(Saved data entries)
......

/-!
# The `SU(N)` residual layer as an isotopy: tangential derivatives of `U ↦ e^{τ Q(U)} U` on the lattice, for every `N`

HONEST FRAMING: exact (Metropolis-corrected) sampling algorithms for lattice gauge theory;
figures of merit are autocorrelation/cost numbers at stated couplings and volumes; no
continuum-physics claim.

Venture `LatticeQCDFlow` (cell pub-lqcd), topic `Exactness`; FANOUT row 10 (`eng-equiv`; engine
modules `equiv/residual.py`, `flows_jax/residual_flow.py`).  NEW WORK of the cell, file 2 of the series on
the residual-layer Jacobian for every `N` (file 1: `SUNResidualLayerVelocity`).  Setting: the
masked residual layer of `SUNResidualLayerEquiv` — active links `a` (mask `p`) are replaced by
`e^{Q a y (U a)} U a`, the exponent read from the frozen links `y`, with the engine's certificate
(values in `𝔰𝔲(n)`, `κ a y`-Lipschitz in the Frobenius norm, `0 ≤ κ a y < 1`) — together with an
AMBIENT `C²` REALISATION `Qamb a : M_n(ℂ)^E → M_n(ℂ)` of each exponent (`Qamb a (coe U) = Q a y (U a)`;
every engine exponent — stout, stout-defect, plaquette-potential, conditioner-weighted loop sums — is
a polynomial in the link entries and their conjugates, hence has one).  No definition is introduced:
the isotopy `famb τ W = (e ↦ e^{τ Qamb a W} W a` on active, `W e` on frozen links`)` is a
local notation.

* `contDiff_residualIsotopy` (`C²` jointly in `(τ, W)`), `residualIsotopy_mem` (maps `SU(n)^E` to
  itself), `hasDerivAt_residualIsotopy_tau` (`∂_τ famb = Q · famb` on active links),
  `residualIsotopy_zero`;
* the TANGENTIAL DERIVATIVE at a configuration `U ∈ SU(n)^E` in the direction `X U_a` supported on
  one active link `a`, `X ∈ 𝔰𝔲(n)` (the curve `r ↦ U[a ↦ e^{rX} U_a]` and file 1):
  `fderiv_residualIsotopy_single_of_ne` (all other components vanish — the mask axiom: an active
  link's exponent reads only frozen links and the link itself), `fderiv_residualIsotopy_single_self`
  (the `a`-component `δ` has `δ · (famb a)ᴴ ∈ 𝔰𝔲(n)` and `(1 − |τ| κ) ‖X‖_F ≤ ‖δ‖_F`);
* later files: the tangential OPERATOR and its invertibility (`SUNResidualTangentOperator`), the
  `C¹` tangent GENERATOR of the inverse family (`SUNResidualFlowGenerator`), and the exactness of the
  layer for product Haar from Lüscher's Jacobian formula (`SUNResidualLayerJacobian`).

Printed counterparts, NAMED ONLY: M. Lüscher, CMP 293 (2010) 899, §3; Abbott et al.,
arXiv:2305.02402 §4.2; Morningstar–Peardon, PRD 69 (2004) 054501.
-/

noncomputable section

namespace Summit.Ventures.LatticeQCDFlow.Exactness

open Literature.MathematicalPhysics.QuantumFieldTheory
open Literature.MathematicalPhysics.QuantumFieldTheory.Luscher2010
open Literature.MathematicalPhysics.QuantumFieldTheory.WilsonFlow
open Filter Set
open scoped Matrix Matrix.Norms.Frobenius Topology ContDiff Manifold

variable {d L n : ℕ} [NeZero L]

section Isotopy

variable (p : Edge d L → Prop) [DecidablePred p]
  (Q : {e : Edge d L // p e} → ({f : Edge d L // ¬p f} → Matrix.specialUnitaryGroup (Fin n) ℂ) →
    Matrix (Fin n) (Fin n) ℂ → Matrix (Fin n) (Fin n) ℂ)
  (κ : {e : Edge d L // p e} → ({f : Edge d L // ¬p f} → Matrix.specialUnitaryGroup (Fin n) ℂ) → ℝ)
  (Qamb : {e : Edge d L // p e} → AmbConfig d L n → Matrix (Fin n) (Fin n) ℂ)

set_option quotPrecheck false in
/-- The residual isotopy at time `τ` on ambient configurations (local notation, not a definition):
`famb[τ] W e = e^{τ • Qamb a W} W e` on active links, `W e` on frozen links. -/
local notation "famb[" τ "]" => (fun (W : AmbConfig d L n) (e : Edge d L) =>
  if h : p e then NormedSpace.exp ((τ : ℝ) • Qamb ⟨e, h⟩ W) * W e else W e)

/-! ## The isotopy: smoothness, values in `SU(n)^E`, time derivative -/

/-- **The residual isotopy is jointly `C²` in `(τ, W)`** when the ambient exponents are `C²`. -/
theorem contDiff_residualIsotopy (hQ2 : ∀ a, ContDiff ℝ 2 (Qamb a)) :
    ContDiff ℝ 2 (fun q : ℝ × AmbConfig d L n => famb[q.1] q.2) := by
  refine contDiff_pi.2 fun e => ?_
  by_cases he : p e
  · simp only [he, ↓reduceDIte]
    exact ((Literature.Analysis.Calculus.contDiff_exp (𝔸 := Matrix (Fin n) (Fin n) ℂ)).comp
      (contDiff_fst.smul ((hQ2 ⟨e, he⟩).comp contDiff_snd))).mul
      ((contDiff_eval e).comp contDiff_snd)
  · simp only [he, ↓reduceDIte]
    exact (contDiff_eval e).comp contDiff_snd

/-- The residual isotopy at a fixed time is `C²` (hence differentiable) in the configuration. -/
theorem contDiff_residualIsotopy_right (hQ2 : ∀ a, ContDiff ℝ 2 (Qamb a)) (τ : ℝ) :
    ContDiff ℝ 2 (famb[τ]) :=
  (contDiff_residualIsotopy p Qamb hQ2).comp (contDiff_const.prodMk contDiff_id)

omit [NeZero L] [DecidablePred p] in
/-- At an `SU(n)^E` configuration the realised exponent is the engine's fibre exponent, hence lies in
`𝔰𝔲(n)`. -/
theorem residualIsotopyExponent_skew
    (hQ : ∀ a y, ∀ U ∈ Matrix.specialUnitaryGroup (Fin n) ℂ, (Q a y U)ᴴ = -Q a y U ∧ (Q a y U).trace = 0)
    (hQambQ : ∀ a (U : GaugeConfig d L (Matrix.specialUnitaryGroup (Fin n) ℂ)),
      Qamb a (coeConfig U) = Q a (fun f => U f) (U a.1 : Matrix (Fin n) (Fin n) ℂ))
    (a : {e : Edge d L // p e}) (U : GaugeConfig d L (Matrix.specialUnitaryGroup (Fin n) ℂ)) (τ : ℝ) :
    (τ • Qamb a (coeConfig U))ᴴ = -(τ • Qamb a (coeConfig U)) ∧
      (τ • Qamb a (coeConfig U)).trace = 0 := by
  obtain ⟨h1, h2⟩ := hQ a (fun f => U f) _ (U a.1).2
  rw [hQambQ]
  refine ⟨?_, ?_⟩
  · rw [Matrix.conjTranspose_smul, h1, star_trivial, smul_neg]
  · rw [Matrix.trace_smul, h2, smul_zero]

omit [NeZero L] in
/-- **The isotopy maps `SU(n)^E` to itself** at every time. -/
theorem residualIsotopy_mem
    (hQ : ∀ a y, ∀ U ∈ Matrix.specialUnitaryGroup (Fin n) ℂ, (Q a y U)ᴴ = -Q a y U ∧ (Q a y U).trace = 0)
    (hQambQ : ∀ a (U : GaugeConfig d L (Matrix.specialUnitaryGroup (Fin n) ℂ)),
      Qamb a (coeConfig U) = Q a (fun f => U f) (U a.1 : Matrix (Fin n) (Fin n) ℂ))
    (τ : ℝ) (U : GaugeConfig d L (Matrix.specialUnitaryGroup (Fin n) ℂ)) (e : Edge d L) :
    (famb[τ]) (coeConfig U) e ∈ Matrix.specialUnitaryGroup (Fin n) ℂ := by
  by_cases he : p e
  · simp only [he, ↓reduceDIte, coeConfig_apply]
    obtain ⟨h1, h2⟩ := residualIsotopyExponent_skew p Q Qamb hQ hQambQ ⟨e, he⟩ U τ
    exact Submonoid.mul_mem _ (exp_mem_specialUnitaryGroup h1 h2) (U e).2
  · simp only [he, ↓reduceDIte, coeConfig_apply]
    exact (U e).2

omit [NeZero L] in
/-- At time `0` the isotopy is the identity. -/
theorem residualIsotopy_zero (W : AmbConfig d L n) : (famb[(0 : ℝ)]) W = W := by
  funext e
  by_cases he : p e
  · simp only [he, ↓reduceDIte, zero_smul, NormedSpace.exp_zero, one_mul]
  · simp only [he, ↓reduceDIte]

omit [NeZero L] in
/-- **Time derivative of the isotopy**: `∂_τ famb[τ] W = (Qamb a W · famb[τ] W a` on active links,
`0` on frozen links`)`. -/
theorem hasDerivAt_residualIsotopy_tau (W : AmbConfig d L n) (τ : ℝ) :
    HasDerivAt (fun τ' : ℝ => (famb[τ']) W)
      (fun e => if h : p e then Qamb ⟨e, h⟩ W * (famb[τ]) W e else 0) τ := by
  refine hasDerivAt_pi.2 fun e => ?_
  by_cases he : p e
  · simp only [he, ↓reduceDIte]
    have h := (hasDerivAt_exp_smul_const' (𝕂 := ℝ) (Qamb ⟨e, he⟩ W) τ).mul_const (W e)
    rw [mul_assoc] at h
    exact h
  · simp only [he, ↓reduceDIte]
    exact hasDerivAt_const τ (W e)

......

What needs to be done >>
Lines from the start of the records through the one containing "the series on" are what should be retyped, exactly and in full, both ends included.

Result for this exercise >>
/-!
# The `SU(N)` residual layer as an isotopy: tangential derivatives of `U ↦ e^{τ Q(U)} U` on the lattice, for every `N`

HONEST FRAMING: exact (Metropolis-corrected) sampling algorithms for lattice gauge theory;
figures of merit are autocorrelation/cost numbers at stated couplings and volumes; no
continuum-physics claim.

Venture `LatticeQCDFlow` (cell pub-lqcd), topic `Exactness`; FANOUT row 10 (`eng-equiv`; engine
modules `equiv/residual.py`, `flows_jax/residual_flow.py`).  NEW WORK of the cell, file 2 of the series on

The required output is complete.